万枫只记得五年前在蛇窟里扒出满驭海的时候,他的背已经被蛇咬成了一团模糊的血肉,黑紫发烂的伤口狰狞骇人。
他用被蛇撕咬出白骨的手指去擦万枫脸上的泪,和着血笑:“别哭。”
万枫只颤声问是谁做的。
满驭海敛目,脸上露出了万枫从没见过的神色。
他说:“父亲。
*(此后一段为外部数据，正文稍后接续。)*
/-- **S2 on the angular multi-loop sector for SEMIALGEBRAIC loops (rung 10c, part I; lead c5).** Rung 8 part I verbatim with
`C¹` semialgebraic loops: `e^{iΘₖ}` algebraic (`stub_saLoopAngleExp`, p132290), mixed Baker with no logarithms (R8), product loops
(`stub_saLoopZPow`, p132777), the semialgebraic angular sector (rung 10b), closure. [cite: Baker1975, Thm 2.1] -/
theorem fibStokesDecomposable_saAngularMulti (s : ℕ) (d : Fin s → ℝ) (A B A' B' : Fin s → ℝ → ℝ)
    (hA : ∀ k, IsSemialgebraicFunOn ℚ (Set.pi Set.univ (fun _ : Fin 1 => Set.Icc (0:ℝ) 1)) (fun z => A k (z 0))) (hB : ∀ k, IsSemialgebraicFunOn ℚ (Set.pi Set.univ (fun _ : Fin 1 => Set.Icc (0:ℝ) 1)) (fun z => B k (z 0)))
    (hA' : ∀ k, IsSemialgebraicFunOn ℚ (Set.pi Set.univ (fun _ : Fin 1 => Set.Icc (0:ℝ) 1)) (fun z => A' k (z 0))) (hB' : ∀ k, IsSemialgebraicFunOn ℚ (Set.pi Set.univ (fun _ : Fin 1 => Set.Icc (0:ℝ) 1)) (fun z => B' k (z 0)))
    (hAc : ∀ k, ContinuousOn (A k) (Set.Icc (0:ℝ) 1)) (hBc : ∀ k, ContinuousOn (B k) (Set.Icc (0:ℝ) 1))
    (hA'c : ∀ k, ContinuousOn (A' k) (Set.Icc (0:ℝ) 1)) (hB'c : ∀ k, ContinuousOn (B' k) (Set.Icc (0:ℝ) 1))
    (hAd : ∀ k, ∀ u ∈ Set.Ioo (0:ℝ) 1, HasDerivAt (A k) (A' k u) u) (hBd : ∀ k, ∀ u ∈ Set.Ioo (0:ℝ) 1, HasDerivAt (B k) (B' k u) u)
    (hd : ∀ k, IsAlgebraic ℚ (d k)) (hAB : ∀ k, ∀ u ∈ Set.Icc (0:ℝ) 1, A k u ^ 2 + B k u ^ 2 ≠ 0)
    (t : IntegralRep 1) (ht : t.domain = Set.pi Set.univ (fun _ : Fin 1 => Set.Icc (0:ℝ) 1))
    (hti : ∀ z ∈ Set.pi Set.univ (fun _ : Fin 1 => Set.Icc (0:ℝ) 1), t.integrand z =
      ∑ k, d k * ((A k (z 0) * B' k (z 0) - A' k (z 0) * B k (z 0)) / (A k (z 0) ^ 2 + B k (z 0) ^ 2)))
    (hv : t.value = 0) : FibStokesDecomposable 1 t.integrand := by
  classical
  -- the angular derivatives and total angles
  set ω : Fin s → ℝ → ℝ := fun k u => (A k u * B' k u - A' k u * B k u) / (A k u ^ 2 + B k u ^ 2) with hω
  set Θ : Fin s → ℝ := fun k => ∫ u in (0:ℝ)..1, ω k u with hΘ
  have hωc : ∀ k, ContinuousOn (ω k) (Set.Icc (0:ℝ) 1) := fun k =>
    saLoopAngle_integrand_continuousOn (hAc k) (hBc k) (hA'c k) (hB'c k) (hAB k)
  have hωi : ∀ k, IntervalIntegrable (ω k) volume 0 1 := fun k =>
    (hωc k).intervalIntegrable_of_Icc zero_le_one
  -- the value: `Σ dₖ Θₖ = 0`
  have hval : t.value = ∑ k, d k * Θ k := by
    rw [value_cubeRep_one_eq_intervalIntegral t (fun u => ∑ k, d k * ω k u) ht (fun z hz => by rw [hti z hz]),
      intervalIntegral.integral_finsetSum fun k _ => (hωi k).const_mul (d k)]
    exact Finset.sum_congr rfl fun k _ => intervalIntegral.integral_const_mul _ _
  have hrel : (0:ℝ) + ∑ i : Fin 0, (Fin.elim0 i : ℝ) * Real.log ((Fin.elim0 i : ℝ)) + ∑ k, d k * Θ k = 0 := by
    rw [Finset.univ_eq_empty, Finset.sum_empty, add_zero, zero_add, ← hval, hv]
  -- mixed Baker with no logarithms
  have hθa : ∀ k, IsAlgebraic ℚ (Complex.exp ((Θ k : ℂ) * Complex.I)) := fun k =>
    stub_saLoopAngleExp (A k) (B k) (A' k) (B' k) (hA k) (hB k) (hAc k) (hBc k) (hA'c k) (hB'c k) (hAd k) (hBd k) (hAB k)
  obtain ⟨-, tq, Mq, Nq, c, hc, -, hN, -, hdN⟩ :=
    stub_rungMixedBaker 0 s Fin.elim0 Θ 0 Fin.elim0 d (fun i => i.elim0) (fun i => i.elim0) hθa
      isAlgebraic_zero (fun i => i.elim0) hd hrel
  -- the product loops
  have hloop := fun q => stub_saLoopZPow s A B A' B' (Nq q) hA hB hA' hB' hAc hBc hA'c hB'c hAd hBd hAB
  choose P Q P' Q' hP hQ hP' hQ' hPc hQc hP'c hQ'c hPd hQd hPQ hω' using hloop
  set ω' : Fin tq → ℝ → ℝ := fun q u => (P q u * Q' q u - P' q u * Q q u) / (P q u ^ 2 + Q q u ^ 2) with hω'def
  have hS1 := isSemialgebraic_cubePi_one
  -- their representations, of value `0`
  have hrep := fun q => exists_cubeRep_one (fun u => (1:ℝ) * ω' q u)
    ((isSemialgebraicFunOn_const_of_isAlgebraic hS1 isAlgebraic_one).fun_mul
      ((((hP q).fun_mul (hQ' q)).fun_sub ((hP' q).fun_mul (hQ q))).div (((hP q).fun_pow 2).fun_add ((hQ q).fun_pow 2))
        fun z hz => hPQ q (z 0) (hz 0 (Set.mem_univ _))))
    (continuousOn_const.mul (saLoopAngle_integrand_continuousOn (hPc q) (hQc q) (hP'c q) (hQ'c q) (hPQ q)))
  choose r hrd hri using hrep
  have hrv : ∀ q, (r q).value = 0 := by
    intro q
    rw [value_cubeRep_one_eq_intervalIntegral (r q) (fun u => (1:ℝ) * ω' q u) (hrd q) (fun z _ => by rw [hri q]),
      intervalIntegral.integral_congr (g := fun u => ∑ k, (Nq q k : ℝ) * ω k u) (fun u hu => by
        rw [Set.uIcc_of_le zero_le_one] at hu
        show (1:ℝ) * ω' q u = ∑ k, (Nq q k : ℝ) * ω k u
        rw [one_mul]; exact hω' q u hu),
      intervalIntegral.integral_finsetSum fun k _ => (hωi k).const_mul _]
    simp only [intervalIntegral.integral_const_mul]
    exact hN q
  -- rung 4 on each product loop, scalars, sum
  have hdec : ∀ q, FibStokesDecomposable 1 (r q).integrand := fun q =>
    fibStokesDecomposable_saAngularSector 1 (P q) (Q q) (P' q) (Q' q) isAlgebraic_one (hP q) (hQ q) (hP' q) (hQ' q)
      (hPc q) (hQc q) (hP'c q) (hQ'c q) (hPd q) (hQd q) (hPQ q) (r q) (hrd q) (fun z _ => by rw [hri q]) (hrv q)
  have hsum : FibStokesDecomposable 1 (fun z => ∑ q ∈ Finset.univ, c q * (r q).integrand z) :=
    fibStokesDecomposable_finsetSum Finset.univ (fun q z => c q * (r q).integrand z) fun q _ =>
      fibStokesDecomposable_const_mul 1 (c q) _ (hc q) (hdec q)
  refine fibStokesDecomposable_congr_off_null 1 _ _ ∅ Literature.ModelTheory.ExponentialFields.isSemialgebraic_empty
    measure_empty (fun z hz _ => ?_) hsum
  -- the pointwise identity on the cube
  have hz0 : z 0 ∈ Set.Icc (0:ℝ) 1 := hz 0 (Set.mem_univ _)
  rw [hti z hz]
  simp only [hri, one_mul]
  calc ∑ q, c q * ω' q (z 0) = ∑ q, c q * ∑ k, (Nq q k : ℝ) * ω k (z 0) :=
        Finset.sum_congr rfl fun q _ => congrArg (c q * ·) (hω' q (z 0) hz0)
    _ = ∑ q, ∑ k, c q * ((Nq q k : ℝ) * ω k (z 0)) := by simp only [Finset.mul_sum]
    _ = ∑ k, ∑ q, c q * ((Nq q k : ℝ) * ω k (z 0)) := Finset.sum_comm
    _ = ∑ k, (∑ q, c q * (Nq q k : ℝ)) * ω k (z 0) := by
        refine Finset.sum_congr rfl fun k _ => ?_; rw [Finset.sum_mul]; simp only [mul_assoc]
    _ = ∑ k, d k * ω k (z 0) := by simp only [← hdN]


/-- **S2 on the whole mixed layer of dimension one with SEMIALGEBRAIC data (rung 10c, part II; lead c5)** — every logarithmic
differential `dG₀ + Σ cᵢ dlog fᵢ + Σ dₖ d arg(Aₖ + iBₖ)` with `ℚ`-semialgebraic `C¹` data and value `0` is fibrewise-Stokes
decomposable (everything below genus one): value formula (`stub_saMixedValue`, p132668), mixed Baker separates the dlog and angular
halves, rung 10a + part I. [cite: Baker1975, Thm 2.1] -/
theorem fibStokesDecomposable_saDimOneMixed (s : ℕ) (f f' : Fin s → ℝ → ℝ) (c : Fin s → ℝ)
    (s' : ℕ) (A B A' B' : Fin s' → ℝ → ℝ) (d : Fin s' → ℝ) (G₀ g₀ : ℝ → ℝ)
    (hf : ∀ i, IsSemialgebraicFunOn ℚ (Set.pi Set.univ (fun _ : Fin 1 => Set.Icc (0:ℝ) 1)) (fun z => f i (z 0)))
    (hf' : ∀ i, IsSemialgebraicFunOn ℚ (Set.pi Set.univ (fun _ : Fin 1 => Set.Icc (0:ℝ) 1)) (fun z => f' i (z 0)))
    (hc : ∀ i, IsAlgebraic ℚ (c i)) (hpos : ∀ i, ∀ u ∈ Set.Icc (0:ℝ) 1, 0 < f i u)
    (hfc : ∀ i, ContinuousOn (f i) (Set.Icc (0:ℝ) 1)) (hf'c : ∀ i, ContinuousOn (f' i) (Set.Icc (0:ℝ) 1))
    (hfd : ∀ i, ∀ u ∈ Set.Ioo (0:ℝ) 1, HasDerivAt (f i) (f' i u) u)
    (hA : ∀ k, IsSemialgebraicFunOn ℚ (Set.pi Set.univ (fun _ : Fin 1 => Set.Icc (0:ℝ) 1)) (fun z => A k (z 0))) (hB : ∀ k, IsSemialgebraicFunOn ℚ (Set.pi Set.univ (fun _ : Fin 1 => Set.Icc (0:ℝ) 1)) (fun z => B k (z 0)))
    (hA' : ∀ k, IsSemialgebraicFunOn ℚ (Set.pi Set.univ (fun _ : Fin 1 => Set.Icc (0:ℝ) 1)) (fun z => A' k (z 0))) (hB' : ∀ k, IsSemialgebraicFunOn ℚ (Set.pi Set.univ (fun _ : Fin 1 => Set.Icc (0:ℝ) 1)) (fun z => B' k (z 0)))
    (hAc : ∀ k, ContinuousOn (A k) (Set.Icc (0:ℝ) 1)) (hBc : ∀ k, ContinuousOn (B k) (Set.Icc (0:ℝ) 1))
    (hA'c : ∀ k, ContinuousOn (A' k) (Set.Icc (0:ℝ) 1)) (hB'c : ∀ k, ContinuousOn (B' k) (Set.Icc (0:ℝ) 1))
    (hAd : ∀ k, ∀ u ∈ Set.Ioo (0:ℝ) 1, HasDerivAt (A k) (A' k u) u) (hBd : ∀ k, ∀ u ∈ Set.Ioo (0:ℝ) 1, HasDerivAt (B k) (B' k u) u)
    (hd : ∀ k, IsAlgebraic ℚ (d k)) (hAB : ∀ k, ∀ u ∈ Set.Icc (0:ℝ) 1, A k u ^ 2 + B k u ^ 2 ≠ 0)
    (hG₀ : IsSemialgebraicFunOn ℚ (Set.pi Set.univ (fun _ : Fin 1 => Set.Icc (0:ℝ) 1)) (fun z => G₀ (z 0)))
    (hg₀ : IsSemialgebraicFunOn ℚ (Set.pi Set.univ (fun _ : Fin 1 => Set.Icc (0:ℝ) 1)) (fun z => g₀ (z 0)))
    (hder : ∀ u ∈ Set.Icc (0:ℝ) 1, HasDerivAt G₀ (g₀ u) u) (hg₀c : ContinuousOn g₀ (Set.Icc (0:ℝ) 1))
    (t : IntegralRep 1) (ht : t.domain = Set.pi Set.univ (fun _ : Fin 1 => Set.Icc (0:ℝ) 1))
    (hti : ∀ z ∈ Set.pi Set.univ (fun _ : Fin 1 => Set.Icc (0:ℝ) 1), t.integrand z =
      g₀ (z 0) + ∑ i, c i * (f' i (z 0) / f i (z 0)) +
        ∑ k, d k * ((A k (z 0) * B' k (z 0) - A' k (z 0) * B k (z 0)) / (A k (z 0) ^ 2 + B k (z 0) ^ 2)))
    (hv : t.value = 0) : FibStokesDecomposable 1 t.integrand := by
  classical
  have hS := isSemialgebraic_cubePi_one
  have h0 : (0:ℝ) ∈ Set.Icc (0:ℝ) 1 := ⟨le_rfl, zero_le_one⟩
  have h1 : (1:ℝ) ∈ Set.Icc (0:ℝ) 1 := ⟨zero_le_one, le_rfl⟩
  -- the angular derivatives, the total angles
  set ω : Fin s' → ℝ → ℝ := fun k u => (A k u * B' k u - A' k u * B k u) / (A k u ^ 2 + B k u ^ 2) with hω
  set Θ : Fin s' → ℝ := fun k => ∫ u in (0:ℝ)..1, ω k u with hΘ
  have hωc : ∀ k, ContinuousOn (ω k) (Set.Icc (0:ℝ) 1) := fun k =>
    saLoopAngle_integrand_continuousOn (hAc k) (hBc k) (hA'c k) (hB'c k) (hAB k)
  have hωi : ∀ k, IntervalIntegrable (ω k) volume 0 1 := fun k =>
    (hωc k).intervalIntegrable_of_Icc zero_le_one
  -- algebraicity of the data of the value
  have hβ : IsAlgebraic ℚ (G₀ 1 - G₀ 0) := by
    have e1 := hG₀.isAlgebraic_apply (a := fun _ => (1:ℝ)) (fun _ _ => h1) fun _ => isAlgebraic_one
    have e0 := hG₀.isAlgebraic_apply (a := fun _ => (0:ℝ)) (fun _ _ => h0) fun _ => isAlgebraic_zero
    exact mem_algebraicClosure_iff.mp
      (sub_mem (mem_algebraicClosure_iff.mpr e1) (mem_algebraicClosure_iff.mpr e0))
  have hεpos : ∀ i, 0 < f i 1 / f i 0 := fun i => div_pos (hpos i 1 h1) (hpos i 0 h0)
  have hεalg : ∀ i, IsAlgebraic ℚ (f i 1 / f i 0) := fun i => by
    have e1 := (hf i).isAlgebraic_apply (a := fun _ => (1:ℝ)) (fun _ _ => h1) fun _ => isAlgebraic_one
    have e0 := (hf i).isAlgebraic_apply (a := fun _ => (0:ℝ)) (fun _ _ => h0) fun _ => isAlgebraic_zero
    exact mem_algebraicClosure_iff.mp
      (div_mem (mem_algebraicClosure_iff.mpr e1) (mem_algebraicClosure_iff.mpr e0))
  have hθa : ∀ k, IsAlgebraic ℚ (Complex.exp ((Θ k : ℂ) * Complex.I)) := fun k =>
    stub_saLoopAngleExp (A k) (B k) (A' k) (B' k) (hA k) (hB k) (hAc k) (hBc k) (hA'c k) (hB'c k) (hAd k) (hBd k) (hAB k)
  -- the value and the mixed Baker step
  have hval := stub_saMixedValue s f f' c s' A B A' B' d G₀ g₀ hpos hfc hf'c hfd hAB hAc hBc hA'c hB'c hder hg₀c t ht hti
  rw [hv] at hval
  obtain ⟨hr0, tq, Mq, Nq, cq, -, hM, hN, hcM, hdN⟩ :=
    stub_rungMixedBaker s s' (fun i => f i 1 / f i 0) Θ (G₀ 1 - G₀ 0) c d hεpos hεalg hθa hβ hc
      hd hval.symm
  -- the two halves of the value vanish separately
  have hlog0 : ∑ i, c i * Real.log (f i 1 / f i 0) = 0 := by
    calc ∑ i, c i * Real.log (f i 1 / f i 0)
        = ∑ i, (∑ q, cq q * (Mq q i : ℝ)) * Real.log (f i 1 / f i 0) := by simp only [← hcM]
      _ = ∑ q, cq q * ∑ i, (Mq q i : ℝ) * Real.log (f i 1 / f i 0) := by
          simp only [Finset.sum_mul, Finset.mul_sum, mul_assoc]; exact Finset.sum_comm
      _ = ∑ q, cq q * Real.log (∏ i, (f i 1 / f i 0) ^ (Mq q i)) := by
          refine Finset.sum_congr rfl fun q _ => ?_
          rw [Real.log_prod fun i _ => (zpow_pos (hεpos i) _).ne']
          simp only [Real.log_zpow]
      _ = 0 := by simp only [hM, Real.log_one, mul_zero, Finset.sum_const_zero]
  have hang0 : ∑ k, d k * Θ k = 0 := by
    calc ∑ k, d k * Θ k = ∑ k, (∑ q, cq q * (Nq q k : ℝ)) * Θ k := by simp only [← hdN]
      _ = ∑ q, cq q * ∑ k, (Nq q k : ℝ) * Θ k := by
          simp only [Finset.sum_mul, Finset.mul_sum, mul_assoc]; exact Finset.sum_comm
      _ = 0 := by simp only [hN, mul_zero, Finset.sum_const_zero]
  -- the exact + dlog representation, of value `0`, decomposable by rung 2
  set h₁ : ℝ → ℝ := fun u => g₀ u + ∑ i, c i * (f' i u / f i u) with hh₁
  have h₁sa : IsSemialgebraicFunOn ℚ (Set.pi Set.univ (fun _ : Fin 1 => Set.Icc (0:ℝ) 1)) (fun z => h₁ (z 0)) :=
    hg₀.fun_add (IsSemialgebraicFunOn.fun_finsetSum _ hS fun i _ =>
      (isSemialgebraicFunOn_const_of_isAlgebraic hS (hc i)).fun_mul ((hf' i).div (hf i)
        fun z hz => (hpos i (z 0) (hz 0 (Set.mem_univ _))).ne'))
  have h₁c : ContinuousOn h₁ (Set.Icc (0:ℝ) 1) :=
    hg₀c.add (continuousOn_finsetSum _ fun i _ => continuousOn_const.mul ((hf'c i).div (hfc i) fun u hu => (hpos i u hu).ne'))
  obtain ⟨t₁, ht₁, ht₁i⟩ := exists_cubeRep_one h₁ h₁sa h₁c
  have ht₁i' : ∀ z ∈ Set.pi Set.univ (fun _ : Fin 1 => Set.Icc (0:ℝ) 1), t₁.integrand z =
      g₀ (z 0) + ∑ i, c i * (f' i (z 0) / f i (z 0)) := fun z _ => by
    rw [ht₁i]
  have ht₁v : t₁.value = 0 := by
    rw [stub_saDlogValue s f f' c G₀ g₀ hpos hfc hf'c hfd hder hg₀c t₁ ht₁ ht₁i', hr0, hlog0, add_zero]
  have hdec₁ : FibStokesDecomposable 1 t₁.integrand :=
    fibStokesDecomposable_saDlogSector s f f' c G₀ g₀ hf hf' hc hpos hfc hf'c hfd hG₀ hg₀ hder hg₀c t₁ ht₁ ht₁i' ht₁v
  -- the angular representation, of value `0`, decomposable by part I
  set h₂ : ℝ → ℝ := fun u => ∑ k, d k * ω k u with hh₂
  have h₂sa : IsSemialgebraicFunOn ℚ (Set.pi Set.univ (fun _ : Fin 1 => Set.Icc (0:ℝ) 1)) (fun z => h₂ (z 0)) :=
    IsSemialgebraicFunOn.fun_finsetSum _ hS fun k _ =>
      (isSemialgebraicFunOn_const_of_isAlgebraic hS (hd k)).fun_mul
        ((((hA k).fun_mul (hB' k)).fun_sub ((hA' k).fun_mul (hB k))).div (((hA k).fun_pow 2).fun_add ((hB k).fun_pow 2))
          fun z hz => hAB k (z 0) (hz 0 (Set.mem_univ _)))
  have h₂c : ContinuousOn h₂ (Set.Icc (0:ℝ) 1) :=
    continuousOn_finsetSum _ fun k _ => continuousOn_const.mul (hωc k)
  obtain ⟨t₂, ht₂, ht₂i⟩ := exists_cubeRep_one h₂ h₂sa h₂c
  have ht₂i' : ∀ z ∈ Set.pi Set.univ (fun _ : Fin 1 => Set.Icc (0:ℝ) 1), t₂.integrand z =
      ∑ k, d k * ω k (z 0) := fun z _ => by rw [ht₂i]
  have ht₂v : t₂.value = 0 := by
    rw [value_cubeRep_one_eq_intervalIntegral t₂ h₂ ht₂ ht₂i', hh₂]
    show ∫ u in (0:ℝ)..1, ∑ k, d k * ω k u = 0
    rw [intervalIntegral.integral_finsetSum fun k _ => (hωi k).const_mul (d k)]
    simp only [intervalIntegral.integral_const_mul]
    exact hang0
  have hdec₂ : FibStokesDecomposable 1 t₂.integrand :=
    fibStokesDecomposable_saAngularMulti s' d A B A' B' hA hB hA' hB' hAc hBc hA'c hB'c hAd hBd hd hAB t₂ ht₂ ht₂i' ht₂v
  -- sum and congruence
  refine fibStokesDecomposable_congr_off_null 1 _ _ ∅ Literature.ModelTheory.ExponentialFields.isSemialgebraic_empty
    measure_empty (fun z hz _ => ?_) (fibStokesDecomposable_add 1 _ _ hdec₁ hdec₂)
  rw [hti z hz, ht₁i, ht₂i]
”
……北燕视他为何物。
万枫拿起了朱笔。
宋茗愕然道:“老祖宗……”
只见万枫飞笔如花,竟将那一张张票拟全都批了。
——朗邪敢把满驭海送回来,内阁敢拿他当筹码,这看似愚不可及的决策,万枫却偏偏要陪他们把这出荒诞的戏唱下去。
偏入虎穴 。
*
陈彦守在榻边。
太医开的药有发热的功效,特地叮嘱这一晚上要让人守着满驭海,不能让他在无意识中把厚重的棉被扯下去。
相处了几日后陈彦不太怕他了。他发觉北燕的疯狗也没那么吓人,只是性子太冷了些,常常连着几个时辰静坐在窗边,不说一句话。
睡着了也是。
只不过今晚服了药的缘由,满驭海鼻尖冒出了细细的汗珠,把身上的冰棱子融化了些。陈彦坐在榻边去看他,看着看着就会不自觉地呆住。
这蛮子出奇的好看。
大楚出美人,他们老祖宗就是美人中的翘楚。老祖宗雪肤红袍、细腰长腿,单单露出一截手腕都能勾魂夺魄,中京想要得到他一眼垂青的能从金缨殿排到南林。
相比之下,这北方蛮子就是不一样的好看。
这张脸洗去血污后,露出些冷俊薄情相。陈彦也不知道该如何形容,大抵话本子中一贯始乱终弃的贵胄便是这般模样。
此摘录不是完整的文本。